ARAYA – DVD review

“Araya” (1959) is not a documentary in the traditional sense, but then again neither is any other documentary. With its towering pyramids of salt stretching out diagonally towards the horizon, this stark black and white film has the feel of an avant-garde science-fiction opus, and its surreal location looks more like a carefully sculpted set than a “real” town.

In fact, “Araya” is carefully sculpted. But Araya (no quotation marks) is also a very real location. Situated on the northeastern coast of Venezuela, the Araya peninsula was discovered by Spanish conquistadors around 1500 and was immediately exploited for its vast salt marshes. Slave traders and pirates dueled with the Spanish crown for control of the region’s seemingly inexhaustible resources. A mere 450 years later, very little has changed in Araya, but it’s about to.

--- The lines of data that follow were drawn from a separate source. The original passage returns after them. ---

import Mathlib
import HarnessLib
import Summits.CriticalPhenomena.SAWScalingLimit.Theorems.SAWSpinMonotoneQCIdentificationDefs
import Summits.CriticalPhenomena.SAWScalingLimit.Theorems.SAWSpinMonotoneQCIdentificationNoBranchingAlgebra
import Summits.CriticalPhenomena.SAWScalingLimit.Theorems.SAWSpinMonotoneQCIdentificationAffineDictionary

/-!
# The no-fold bound in the affine dictionary: quasiconformal pieces and no collapse

Helper file (sub-goal L2 of `STUB-REPORT-subsequentialLimits.md` §3; companion of the affine
dictionary `SAWSpinMonotoneQCIdentificationAffineDictionary.lean`, sub-goal L1, whose `belt`, `alpha`,
`beta` it uses) of the stubs
`stub_subsequentialLimits` and `stub_rayCondition` of line `eight_fifths_primitive`, crux
`QCIdentification` (stmt-CriticalPhenomena-16772); namespace of the checked skeleton, sub-namespace
`Dev`; vocabulary from `SAWSpinMonotoneQCIdentificationDefs` (`Fobs`, `hexNbr`, `modeSum`) and the
algebraic core `SAWSpinMonotoneQCIdentificationNoBranchingAlgebra` (`NB.modeSum_ne_zero_of_adj`,
`NB.modeSum_source_ne_zero`).

**What.** (1) The no-fold bound (K) at a fixed constant, `NoFoldBoundWith k` (so that
`NoFoldBound ↔ ∃ k < 1, NoFoldBoundWith k` definitionally, `noFoldBound_iff`), reads in the
vocabulary of the affine dictionary (`belt`, `alpha = cAlpha · modeSum`, `beta = cBeta · belt`,
`|cAlpha| = |cBeta|`): `‖belt F v‖ ≤ k ‖modeSum F v‖` (`norm_belt_le`) and `‖beta F v‖ ≤ k ‖alpha F v‖`
(`norm_beta_le`, strict on non-degenerate faces `norm_beta_lt`; registered `dev_norm_beta_le`) — the
affine pieces `z ↦ α z + β z̄ + γ` of the developing map are uniformly `K`-quasiconformal,
`K = (1 + k)/(1 - k)`, wherever `S(v) ≠ 0`.
(2) **No collapse.** Under (K), for a simply connected hexagonal domain `Λ` with boundary source `a`,
the `∂H`-mode `S(v) = modeSum (Fobs Λ a) v` is non-zero at every vertex `v ∈ Λ` joined INSIDE `Λ` to
the inner endpoint `va` of `a` (`modeSum_ne_zero_of_reachable`, registered
`dev_modeSum_ne_zero_of_reachable`); in particular everywhere when the induced graph `ℍ[Λ]` is
preconnected, as it is for admissible discretisations (`modeSum_ne_zero_of_preconnected`, registered
`dev_modeSum_ne_zero_of_preconnected`). So no triangle of the source component is collapsed: every
affine piece there is a non-degenerate orientation-preserving `K`-quasiconformal real-linear map.

**Proof of (2).** The source face is non-degenerate because `F(a) = 1` sits on one of its mid-edges and a
degenerate face carries `F = 0` on all three (`NB.modeSum_source_ne_zero`); non-degeneracy passes to
`Λ`-neighbours (`NB.modeSum_ne_zero_of_adj`: the shared mid-edge value is non-zero from one side and
would be zero from the other), hence along walks of `ℍ[Λ]` by induction (`modeSum_ne_zero_of_walk`).

Source: H. Duminil-Copin, S. Smirnov, Ann. of Math. 175 (2012) 1653–1665 (arXiv:1007.0575), Lemma 1
(through the algebraic core); the propagation argument is the stub report's L2.
-/

noncomputable section

open Literature.Probability.LatticeModels Literature.Probability.RandomPlanarGeometry.SAW
open Summit.CriticalPhenomena.SAWScalingLimit.Theses.SAWDevelopingMap

namespace Summit.CriticalPhenomena.SAWScalingLimit.Cruxes.QCIdentification.EightFifthsPrimitive

namespace Dev

open NB

/-! ### The no-fold bound at a fixed constant: quasiconformality of the affine pieces -/

/-- The no-fold bound (K) **at a fixed constant** `k`: verbatim the body of `NoFoldBound` after
`∃ k, k < 1 ∧`, with the two `let`s substituted (`Fobs`, `NB.omg`). -/
def NoFoldBoundWith (k : ℝ) : Prop :=
  ∀ (Λ : Finset HexVertex), hexDomainSimplyConnected Λ → ∀ a ∈ hexDomainBoundary Λ, ∀ v ∈ Λ,
    ∀ w₀ w₁ w₂ : HexVertex, hexGraph.Adj v w₀ → hexGraph.Adj v w₁ → hexGraph.Adj v w₂ →
      w₀ ≠ w₁ → w₁ ≠ w₂ → w₀ ≠ w₂ →
        ‖Fobs Λ a s(v, w₀) + omg * Fobs Λ a s(v, w₁) + omg ^ 2 * Fobs Λ a s(v, w₂)‖ ≤
          k * ‖Fobs Λ a s(v, w₀) + Fobs Λ a s(v, w₁) + Fobs Λ a s(v, w₂)‖

/-- `NoFoldBound` is `∃ k < 1, NoFoldBoundWith k` (definitional). -/
theorem noFoldBound_iff : NoFoldBound ↔ ∃ k : ℝ, k < 1 ∧ NoFoldBoundWith k := Iff.rfl

/-- **(K) bounds the Beltrami mode by the `∂H`-mode**: `‖B(v)‖ ≤ k ‖S(v)‖`. -/
theorem norm_belt_le {k : ℝ} (hk : NoFoldBoundWith k) {Λ : Finset HexVertex}
    (hΛ : hexDomainSimplyConnected Λ) {a : Sym2 HexVertex} (ha : a ∈ hexDomainBoundary Λ)
    {v : HexVertex} (hv : v ∈ Λ) : ‖belt (Fobs Λ a) v‖ ≤ k * ‖modeSum (Fobs Λ a) v‖ := by
  have h := hk Λ hΛ a ha v hv (hexNbr v 0) (hexNbr v 2) (hexNbr v 1) (adj_hexNbr v 0)
    (adj_hexNbr v 2) (adj_hexNbr v 1) (hexNbr_ne v (by decide)) (hexNbr_ne v (by decide))
    (hexNbr_ne v (by decide))
  have hB : belt (Fobs Λ a) v =
      Fobs Λ a s(v, hexNbr v 0) + omg * Fobs Λ a s(v, hexNbr v 2) +
        omg ^ 2 * Fobs Λ a s(v, hexNbr v 1) := by
    unfold belt; ring
  have hS : modeSum (Fobs Λ a) v =
      Fobs Λ a s(v, hexNbr v 0) + Fobs Λ a s(v, hexNbr v 2) + Fobs Λ a s(v, hexNbr v 1) := by
    unfold modeSum; ring
  rw [hB, hS]
  exact h

/-- **(K) in affine form**: `‖β(v)‖ ≤ k ‖α(v)‖` (`|cα| = |cβ| = √3/18`), i.e. the affine map on
`Δ_v` is `K`-quasiconformal with `K = (1 + k)/(1 - k)` wherever `S(v) ≠ 0`. -/
theorem norm_beta_le {k : ℝ} (hk : NoFoldBoundWith k) {Λ : Finset HexVertex}
    (hΛ : hexDomainSimplyConnected Λ) {a : Sym2 HexVertex} (ha : a ∈ hexDomainBoundary Λ)
    {v : HexVertex} (hv : v ∈ Λ) : ‖beta (Fobs Λ a) v‖ ≤ k * ‖alpha (Fobs Λ a) v‖ := by
  have h := norm_belt_le hk hΛ ha hv
  rw [beta, alpha, norm_mul, norm_mul, norm_cBeta, norm_cAlpha]
  have hs : (0 : ℝ) ≤ Real.sqrt 3 / 18 := by positivity
  nlinarith [mul_le_mul_of_nonneg_left h hs]

/-- Under (K), on a non-degenerate face the `∂̄`-coefficient is STRICTLY smaller than the
`∂`-coefficient: the affine map on `Δ_v` is an orientation-preserving real-linear isomorphism. -/
theorem norm_beta_lt {k : ℝ} (hk1 : k < 1) (hk : NoFoldBoundWith k) {Λ : Finset HexVertex}
    (hΛ : hexDomainSimplyConnected Λ) {a : Sym2 HexVertex} (ha : a ∈ hexDomainBoundary Λ)
    {v : HexVertex} (hv : v ∈ Λ) (hS : modeSum (Fobs Λ a) v ≠ 0) :
    ‖beta (Fobs Λ a) v‖ < ‖alpha (Fobs Λ a) v‖ := by
  have h := norm_beta_le hk hΛ ha hv
  have hpos : 0 < ‖alpha (Fobs Λ a) v‖ :=
    norm_pos_iff.2 (fun h0 => hS ((alpha_eq_zero_iff _ _).1 h0))
  nlinarith

/-! ### Propagation along walks, reachability, connectedness -/

/-- **Non-degeneracy propagates along walks inside `Λ` (under (K))**, by induction on the walk
from `NB.modeSum_ne_zero_of_adj`. -/
theorem modeSum_ne_zero_of_walk (hK : NoFoldBound) {Λ : Finset HexVertex}
    (hΛ : hexDomainSimplyConnected Λ) {a : Sym2 HexVertex} (ha : a ∈ hexDomainBoundary Λ) :
    ∀ {x y : (Λ : Set HexVertex)}, (hexGraph.induce (Λ : Set HexVertex)).Walk x y →
      modeSum (Fobs Λ a) x ≠ 0 → modeSum (Fobs Λ a) y ≠ 0 := by
  intro x y p
  induction p with
  | nil => exact id
  | @cons x' y' _ hxy _ ih =>
    exact fun hx =>
      ih (modeSum_ne_zero_of_adj hK hΛ ha x'.2 y'.2 (SimpleGraph.induce_adj.1 hxy) hx)

/-- **No collapse on the source component (under (K)).** If `va ∈ Λ` is the inner endpoint of the
boundary source `a` and `v ∈ Λ` is joined to `va` inside `Λ`, then `S(v) ≠ 0`: the source face is
non-degenerate (`F(a) = 1`, `NB.modeSum_source_ne_zero`) and non-degeneracy propagates along
`Λ`-adjacency (`modeSum_ne_zero_of_walk`). -/
theorem modeSum_ne_zero_of_reachable (hK : NoFoldBound) {Λ : Finset HexVertex}
    (hΛ : hexDomainSimplyConnected Λ) {a : Sym2 HexVertex} (ha : a ∈ hexDomainBoundary Λ)
    {va : HexVertex} (hmem : va ∈ a) (hva : va ∈ Λ) {v : HexVertex} (hv : v ∈ Λ)
    (hreach : (hexGraph.induce (Λ : Set HexVertex)).Reachable ⟨va, hva⟩ ⟨v, hv⟩) :
    modeSum (Fobs Λ a) v ≠ 0 := by
  obtain ⟨p⟩ := hreach
  refine modeSum_ne_zero_of_walk hK hΛ ha p ?_
  show modeSum (Fobs Λ a) va ≠ 0
  obtain ⟨he, u, v', rfl, -, hu⟩ := id ha
  rcases Sym2.mem_iff.1 hmem with rfl | rfl
  · exact absurd hva hu
  · exact modeSum_source_ne_zero hK hΛ hva hu ((SimpleGraph.mem_edgeSet hexGraph).1 he).symm

/-- **No collapse, connected form.** Under (K), if the induced graph `ℍ[Λ]` is preconnected (as for
admissible discretisations) then `S(v) ≠ 0` at every `v ∈ Λ`. -/
theorem modeSum_ne_zero_of_preconnected (hK : NoFoldBound) {Λ : Finset HexVertex}
    (hΛ : hexDomainSimplyConnected Λ)
    (hpc : (hexGraph.induce (Λ : Set HexVertex)).Preconnected) {a : Sym2 HexVertex}
    (ha : a ∈ hexDomainBoundary Λ) {v : HexVertex} (hv : v ∈ Λ) : modeSum (Fobs Λ a) v ≠ 0 := by
  obtain ⟨-, u, va, rfl, hva, -⟩ := id ha
  exact modeSum_ne_zero_of_reachable hK hΛ ha (Sym2.mem_mk_right u va) hva hv (hpc _ _)

/-! ### Registered entry points (∀-telescopes) -/

/-- **(K) in affine form (registered form)** — one `k < 1` with `‖belt‖ ≤ k ‖modeSum‖` and
`‖β‖ ≤ k ‖α‖` on every face of every simply connected domain with boundary source. -/
theorem dev_norm_beta_le : NoFoldBound → ∃ k : ℝ, k < 1 ∧ ∀ {Λ : Finset HexVertex}, hexDomainSimplyConnected Λ → ∀ {a : Sym2 HexVertex}, a ∈ hexDomainBoundary Λ → ∀ {v : HexVertex}, v ∈ Λ → ‖belt (Fobs Λ a) v‖ ≤ k * ‖modeSum (Fobs Λ a) v‖ ∧ ‖beta (Fobs Λ a) v‖ ≤ k * ‖alpha (Fobs Λ a) v‖ :=
  fun ⟨k, hk1, hk⟩ => ⟨k, hk1, fun hΛ _ ha _ hv => ⟨norm_belt_le hk hΛ ha hv, norm_beta_le hk hΛ ha hv⟩⟩

/-- **L2 (registered form): no collapse on the source component.** -/
theorem dev_modeSum_ne_zero_of_reachable : NoFoldBound → ∀ {Λ : Finset HexVertex}, hexDomainSimplyConnected Λ → ∀ {a : Sym2 HexVertex}, a ∈ hexDomainBoundary Λ → ∀ {va : HexVertex}, va ∈ a → ∀ (hva : va ∈ Λ) {v : HexVertex} (hv : v ∈ Λ), (hexGraph.induce (Λ : Set HexVertex)).Reachable ⟨va, hva⟩ ⟨v, hv⟩ → modeSum (Fobs Λ a) v ≠ 0 :=
  fun hK _ hΛ _ ha _ hmem hva _ hv h => modeSum_ne_zero_of_reachable hK hΛ ha hmem hva hv h

/-- **L2, connected form (registered form).** -/
theorem dev_modeSum_ne_zero_of_preconnected : NoFoldBound → ∀ {Λ : Finset HexVertex}, hexDomainSimplyConnected Λ → (hexGraph.induce (Λ : Set HexVertex)).Preconnected → ∀ {a : Sym2 HexVertex}, a ∈ hexDomainBoundary Λ → ∀ {v : HexVertex}, v ∈ Λ → modeSum (Fobs Λ a) v ≠ 0 :=
  fun hK _ hΛ hpc _ ha _ hv => modeSum_ne_zero_of_preconnected hK hΛ hpc ha hv

end Dev

end Summit.CriticalPhenomena.SAWScalingLimit.Cruxes.QCIdentification.EightFifthsPrimitive

end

At least that is the conceit of writer-director Margot Benacerraf who is clearly dazzled by the rituals of Araya laborers. Their streamlined routinization is a phenomenon as natural and unchanging as the ocean tides that bring the salt close to land in the first place. Men on rickety boats plunge their hands into the ocean and rip out huge chunks of salt. The next in line chop it up with machetes or sticks and hand it off to be hauled inland. Baked by a baleful sun, backs bending under the burden of 140 pound baskets, workers snake their way up enormous pyramids of salt. At the top they dump the contents, queue up for a token to measure their labor, and return for the next load. Repeat twenty times a day for the next four or five centuries.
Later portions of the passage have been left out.